▶ **Data for this task**:

import Summits.Ventures.GridStability.Lyapunov.StructurePreservingPolytope
import Literature.MathematicalPhysics.PowerSystems.PhaseCohesiveEquilibriumUniqueness
import HarnessLib

/-!
# GridStability/Lyapunov/StructurePreservingPolytopeUnique — the structure-preserving energy route on
# Vu–Turitsyn's polytope, part 2: uniqueness of the synchronous equilibrium inside the polytope on its
# momentum leaf, and hypothesis (iii) of Barbashin–Krasovskii

Cell `gridfusion` (LADDER-GRIDFUSION), seat gridfusion-lyap-1 (g6); brief «SP-POLYTOPE» (lead RULING
6i (5) «LFF-NU-SPARSE» as repaired, INBOX 2026-08-27). Part 1 `StructurePreservingPolytope.lean`
(`vtPolytope`, edge bound, compactness); part 3 `StructurePreservingPolytopeRoa.lean` (assembly).
HERE, for model-2's mixed-order lossless class `StructurePreserving.Params` (well-formed: `Mᵢ > 0` on
`gen`, `= 0` off `gen`, every `Dᵢ > 0` — ANY damping pattern —, `b` symmetric susceptive, preconnected
coupling graph):

* `eq_of_isSyncEquilibrium_of_momentum_eq_vtPolytope` — **inside Vu–Turitsyn's polytope the
  synchronous equilibrium is unique on its momentum leaf**: two synchronous equilibria `δ₀`
  (`|σ*| < π/2` on coupled pairs) and `δ` (`|σ + σ*| < π` on coupled pairs) with
  `L(δ, 0) = L(δ₀, 0)` coincide. PAIRING identity `0 = Σᵢ φᵢ(fᵢ(δ) − fᵢ(δ₀)) = ½ Σᵢⱼ bᵢⱼ
  (σᵢⱼ − σ*ᵢⱼ)(sin σᵢⱼ − sin σ*ᵢⱼ)` (model-2's `half_sum_sub_mul_antisymm`), every term `≥ 0` on the
  polytope (lit `SinusoidalCoupling.sector_nonneg`) and `= 0` only at `σᵢⱼ = σ*ᵢⱼ` (lit
  `SinusoidalCoupling.sector_pos_of_abs_add_lt` — «if V̇(x) = 0, then δ_kj = δ*_kj or
  δ_kj = ±π − δ*_kj», the latter lying on the boundary of 𝒫 [cite: VuTuritsyn2016, Appendix 9.2]);
  then `δ − δ₀` is constant along edges, hence everywhere (preconnected, model-2's `eq_of_reachable`),
  and the momentum pins the constant (`momentum_shift`, `Σ Dᵢ > 0`). Compared with the window
  version `StructurePreservingSublevel.eq_of_isSyncEquilibrium_of_momentum_eq` (p475876-era,
  monotonicity of `sin` on `[−π/2, π/2]`), NO phase-cohesive window on `δ` is needed.
* `eq_equilibrium_of_fderiv_eq_zero_vtPolytope` — **hypothesis (iii)** of the tree's
  Barbashin–Krasovskii–LaSalle theorem
  (`Literature.Analysis.ODE.sublevel_subset_regionOfAttraction_of_noCompleteTrajectory`,
  [cite: RoucheHabetsLaloy1977, Ch. II Thm 1.3]): a global solution of the phase field from
  `vtPolytope ∩ constraintSet` along which `V̇ ≡ 0` is the rest point `(δ₀, 0)` (`V̇ = −Σ Dᵢδ̇ᵢ²`
  kills every angle velocity, the generator frequencies vanish identically, so do their rates; every
  bus is in balance; uniqueness above).

THREE COLUMNS: mathematics about the typed MODEL MV-3 (with `gen = univ`: the network-reduced
classical model with non-uniform damping, MV-2L, no infinite bus); no certificate data; no sentence
here says that any grid is stable. No definition, no named fact; standard axioms.
-/

noncomputable section

open Set Filter Topology Real Finset
open Summit.Ventures.GridStability.Models.StructurePreserving
open Summit.Ventures.GridStability.Models.StructurePreserving.Params
open Literature.MathematicalPhysics.PowerSystems (SinusoidalCoupling.sector_nonneg
  SinusoidalCoupling.sector_pos_of_abs_add_lt)

namespace Summit.Ventures.GridStability.Lyapunov.StructurePreserving

variable {n : ℕ}

/-! ### Uniqueness of the synchronous equilibrium inside the polytope on its momentum leaf -/

/-- **Inside Vu–Turitsyn's polytope the synchronous equilibrium is unique on its momentum leaf.**
Well-formed susceptive data, preconnected coupling graph, `n ≠ 0`; if `δ₀` (coupled line angles
`|σ*| < π/2`) and `δ` (coupled line angles with `|σ + σ*| < π`) are both synchronous equilibria
(`fᵢ(δ) = P̄ᵢ = fᵢ(δ₀)`) with `L(δ, 0) = L(δ₀, 0)`, then `δ = δ₀`. Proof:
`0 = Σᵢ (δᵢ − δ₀ᵢ)(fᵢ(δ) − fᵢ(δ₀)) = ½ Σᵢⱼ bᵢⱼ (σᵢⱼ − σ*ᵢⱼ)(sin σᵢⱼ − sin σ*ᵢⱼ)` (model-2's
`half_sum_sub_mul_antisymm`); on the polytope every term is `≥ 0` (lit `sector_nonneg`) and vanishes
only for `σᵢⱼ = σ*ᵢⱼ` (lit `sector_pos_of_abs_add_lt` — «δ* is the only stationary point inside 𝒫»);
so `δ − δ₀` is constant on edges, hence everywhere (preconnected), and the momentum pins the
constant to `0`. [cite: VuTuritsyn2016, Appendix 9.2] -/
theorem eq_of_isSyncEquilibrium_of_momentum_eq_vtPolytope {p : Params n} (hp : p.WellFormed)
    (hn : n ≠ 0) (hconn : p.couplingGraph.Preconnected) (hb : ∀ i j, 0 ≤ p.b i j)
    {δ₀ δ : Fin n → ℝ} (h0 : ∀ i j, p.b i j ≠ 0 → |δ₀ i - δ₀ j| < π / 2)
    (hP : ∀ i j, p.b i j ≠ 0 → |(δ i - δ j) + (δ₀ i - δ₀ j)| < π)
    (hδ₀ : p.IsSyncEquilibrium δ₀) (hδ : p.IsSyncEquilibrium δ)
    (hL : p.momentum δ 0 = p.momentum δ₀ 0) : δ = δ₀ := by
  set φ : Fin n → ℝ := fun i => δ i - δ₀ i with hφ
  set A : Fin n → Fin n → ℝ := fun i j => Real.sin (δ i - δ j) - Real.sin (δ₀ i - δ₀ j) with hA
  have hanti : ∀ i j, A j i = -A i j := fun i j => by
    simp only [hA]
    rw [← neg_sub (δ i) (δ j), ← neg_sub (δ₀ i) (δ₀ j), Real.sin_neg, Real.sin_neg]
    ring
  -- Σᵢ φᵢ Σⱼ bᵢⱼ Aᵢⱼ = Σᵢ φᵢ (fᵢ(δ) − fᵢ(δ₀)) = 0
  have hrow : ∀ i, ∑ j, p.b i j * A i j = p.pe δ i - p.pe δ₀ i := fun i => by
    simp only [hA, Params.pe, ← Finset.sum_sub_distrib]
    exact Finset.sum_congr rfl fun j _ => by ring
  have hzero : ∑ i, φ i * ∑ j, p.b i j * A i j = 0 :=
    Finset.sum_eq_zero fun i _ => by rw [hrow i, hδ i, hδ₀ i, sub_self, mul_zero]
  have hhalf := half_sum_sub_mul_antisymm p.b A φ hp.b_symm hanti
  rw [hzero] at hhalf
  -- every term is nonnegative on the polytope
  have hφA : ∀ i j, (φ i - φ j) * A i j = ((δ i - δ j) - (δ₀ i - δ₀ j))
      * (Real.sin (δ i - δ j) - Real.sin (δ₀ i - δ₀ j)) := fun i j => by
    simp only [hφ, hA]
    ring
  have hterm : ∀ i j, 0 ≤ p.b i j * ((φ i - φ j) * A i j) := by
    intro i j
    by_cases hij : p.b i j = 0
    · rw [hij, zero_mul]
    · rw [hφA]
      exact mul_nonneg (hb i j)
        (SinusoidalCoupling.sector_nonneg (h0 i j hij).le (hP i j hij).le)
  -- hence every coupled term vanishes: σᵢⱼ = σ*ᵢⱼ on edges
  have hsum0 : ∑ i, ∑ j, p.b i j * ((φ i - φ j) * A i j) = 0 := by
    have h2 : (1 / 2 : ℝ) ≠ 0 := by norm_num
    exact (mul_eq_zero.1 hhalf).resolve_left h2
  have hedge : ∀ i j, p.couplingGraph.Adj i j → φ i = φ j := by
    intro i j hij
    have hbij : p.b i j ≠ 0 := ((p.couplingGraph_adj_of_symm hp.b_symm i j).1 hij).2
    have h1 := (Finset.sum_eq_zero_iff_of_nonneg fun i _ =>
      Finset.sum_nonneg fun j _ => hterm i j).1 hsum0 i (Finset.mem_univ i)
    have h2 := (Finset.sum_eq_zero_iff_of_nonneg fun j _ => hterm i j).1 h1 j (Finset.mem_univ j)
    have h3 : (φ i - φ j) * A i j = 0 := (mul_eq_zero.1 h2).resolve_left hbij
    by_contra hne
    have hne' : δ i - δ j ≠ δ₀ i - δ₀ j := by
      intro h
      apply hne
      simp only [hφ]
      linarith
    have hpos := SinusoidalCoupling.sector_pos_of_abs_add_lt (h0 i j hbij) (hP i j hbij) hne'
    rw [hφA] at h3
    exact absurd h3 hpos.ne'
  -- preconnected: φ is constant; the momentum pins the constant
  obtain ⟨k, hk⟩ := Nat.exists_eq_succ_of_ne_zero hn
  subst hk
  have hconst : ∀ i, φ i = φ 0 := fun i => p.eq_of_reachable hedge (hconn i 0)
  have hshift : δ = fun i => δ₀ i + φ 0 := by
    funext i
    have := hconst i
    simp only [hφ] at this
    linarith
  have hLs : p.momentum δ 0 = p.momentum δ₀ 0 + φ 0 * ∑ i, p.D i := by
    rw [hshift]
    exact p.momentum_shift δ₀ 0 (φ 0)
  have hc : φ 0 * ∑ i, p.D i = 0 := by linarith
  have hc0 : φ 0 = 0 := (mul_eq_zero.1 hc).resolve_right (sum_D_pos hp (Nat.succ_ne_zero k)).ne'
  rw [hshift, hc0]
  funext i
  simp

/-- **Hypothesis (iii) of Barbashin–Krasovskii on the polytope: a global solution from
`vtPolytope ∩ constraintSet` along which `V̇ ≡ 0` is the rest point `(δ₀, 0)`.** Along such a
solution every angle velocity vanishes (`V̇ = −Σ Dᵢ δ̇ᵢ²`), so the generator frequencies vanish
identically, hence so do their rates (uniqueness of the one-sided derivative on `[0, 1]`): every bus
is in power balance at `t = 0`, i.e. the initial angle vector is a synchronous equilibrium INSIDE THE
POLYTOPE on the momentum leaf of `δ₀` — which is `δ₀`
(`eq_of_isSyncEquilibrium_of_momentum_eq_vtPolytope`). [cite: RoucheHabetsLaloy1977, Ch. II Thm 1.3 (hypothesis (iii))] -/
theorem eq_equilibrium_of_fderiv_eq_zero_vtPolytope {p : Params n} (hp : p.WellFormed) (hn : n ≠ 0)
    (hconn : p.couplingGraph.Preconnected) (hb : ∀ i j, 0 ≤ p.b i j)
    {δ₀ : Fin n → ℝ} (h0 : ∀ i j, p.b i j ≠ 0 → |δ₀ i - δ₀ j| < π / 2)
    (hδ₀ : p.IsSyncEquilibrium δ₀)
    {Y : ℝ → (Fin n → ℝ) × (Fin n → ℝ)} (hY0 : Y 0 ∈ vtPolytope p δ₀ ∩ constraintSet p δ₀)
    (hY : ∀ T : ℝ, ∀ t ∈ Icc 0 T, HasDerivWithinAt Y (phaseField p (Y t)) (Icc 0 T) t)
    (hzero : ∀ t, 0 ≤ t → fderiv ℝ (phaseEnergy p δ₀) (Y t) (phaseField p (Y t)) = 0) :
    Y 0 = (δ₀, 0) := by
  -- all angle velocities vanish along `Y`
  have hF1 : ∀ t, 0 ≤ t → ∀ i, (phaseField p (Y t)).1 i = 0 := fun t ht i =>
    phaseField_fst_eq_zero_of_fderiv_eq_zero hp hδ₀ (hzero t ht) i
  -- so the generator frequencies vanish identically
  have hω : ∀ t, 0 ≤ t → ∀ i ∈ p.gen, (Y t).2 i = 0 := fun t ht i hi => by
    rw [← phaseField_fst_of_mem p (Y t) hi]
    exact hF1 t ht i
  -- hence the generator frequency RATES vanish at `t = 0`
  have hF2 : ∀ i ∈ p.gen, (phaseField p (Y 0)).2 i = 0 := fun i hi => by
    set π₂ : ((Fin n → ℝ) × (Fin n → ℝ)) →L[ℝ] ℝ :=
      (ContinuousLinearMap.proj i).comp (ContinuousLinearMap.snd ℝ (Fin n → ℝ) (Fin n → ℝ))
      with hπ₂
    have hπ : ∀ x : (Fin n → ℝ) × (Fin n → ℝ), π₂ x = x.2 i := fun x => rfl
    have h1 : HasDerivWithinAt (⇑π₂ ∘ Y) (π₂ (phaseField p (Y 0))) (Icc 0 1) 0 :=
      π₂.hasFDerivAt.comp_hasDerivWithinAt (0 : ℝ) (hY 1 0 ⟨le_rfl, zero_le_one⟩)
    have h2 : HasDerivWithinAt (⇑π₂ ∘ Y) 0 (Icc 0 1) 0 :=
      ((hasDerivAt_const (0 : ℝ) (0 : ℝ)).hasDerivWithinAt (s := Icc 0 1)).congr
        (fun s hs => by
          show π₂ (Y s) = 0
          rw [hπ]
          exact hω s hs.1 i hi)
        (by
          show π₂ (Y 0) = 0
          rw [hπ]
          exact hω 0 le_rfl i hi)
    have h := (uniqueDiffOn_Icc_zero_one 0 ⟨le_rfl, zero_le_one⟩).eq_deriv _ h1 h2
    rwa [hπ] at h
  -- every bus is in power balance at `(Y 0).1`
  have hpe : p.IsSyncEquilibrium (Y 0).1 := fun i => by
    by_cases hi : i ∈ p.gen
    · have h := hF2 i hi
      rw [phaseField_snd_of_mem p (Y 0) hi, hω 0 le_rfl i hi, mul_zero, sub_zero] at h
      rcases div_eq_zero_iff.1 h with h | h
      · linarith
      · exact absurd h (hp.M_pos i hi).ne'
    · have h := hF1 0 le_rfl i
      rw [phaseField_fst_of_not_mem p (Y 0) hi] at h
      rcases div_eq_zero_iff.1 h with h | h
      · linarith
      · exact absurd h (hp.D_pos i).ne'
  -- all frequency coordinates vanish at `t = 0`
  have hY2 : (Y 0).2 = 0 := funext fun i => by
    by_cases hi : i ∈ p.gen
    · exact hω 0 le_rfl i hi
    · exact hY0.2.2 i hi
  have hL : p.momentum (Y 0).1 0 = p.momentum δ₀ 0 := by
    have h := hY0.2.1
    rwa [hY2] at h
  have hδ := eq_of_isSyncEquilibrium_of_momentum_eq_vtPolytope hp hn hconn hb h0 hY0.1 hδ₀ hpe hL
  exact Prod.ext hδ hY2

end Summit.Ventures.GridStability.Lyapunov.StructurePreserving

end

▶ **Exercise description**:
The reply must consist solely of the lines from the one containing "h (hp.D_pos i).ne'" through the last line in the material above, reproduced exactly.

▶ **Answer box**:
      · exact absurd h (hp.D_pos i).ne'
  -- all frequency coordinates vanish at `t = 0`
  have hY2 : (Y 0).2 = 0 := funext fun i => by
    by_cases hi : i ∈ p.gen
    · exact hω 0 le_rfl i hi
    · exact hY0.2.2 i hi
  have hL : p.momentum (Y 0).1 0 = p.momentum δ₀ 0 := by
    have h := hY0.2.1
    rwa [hY2] at h
  have hδ := eq_of_isSyncEquilibrium_of_momentum_eq_vtPolytope hp hn hconn hb h0 hY0.1 hδ₀ hpe hL
  exact Prod.ext hδ hY2

end Summit.Ventures.GridStability.Lyapunov.StructurePreserving

end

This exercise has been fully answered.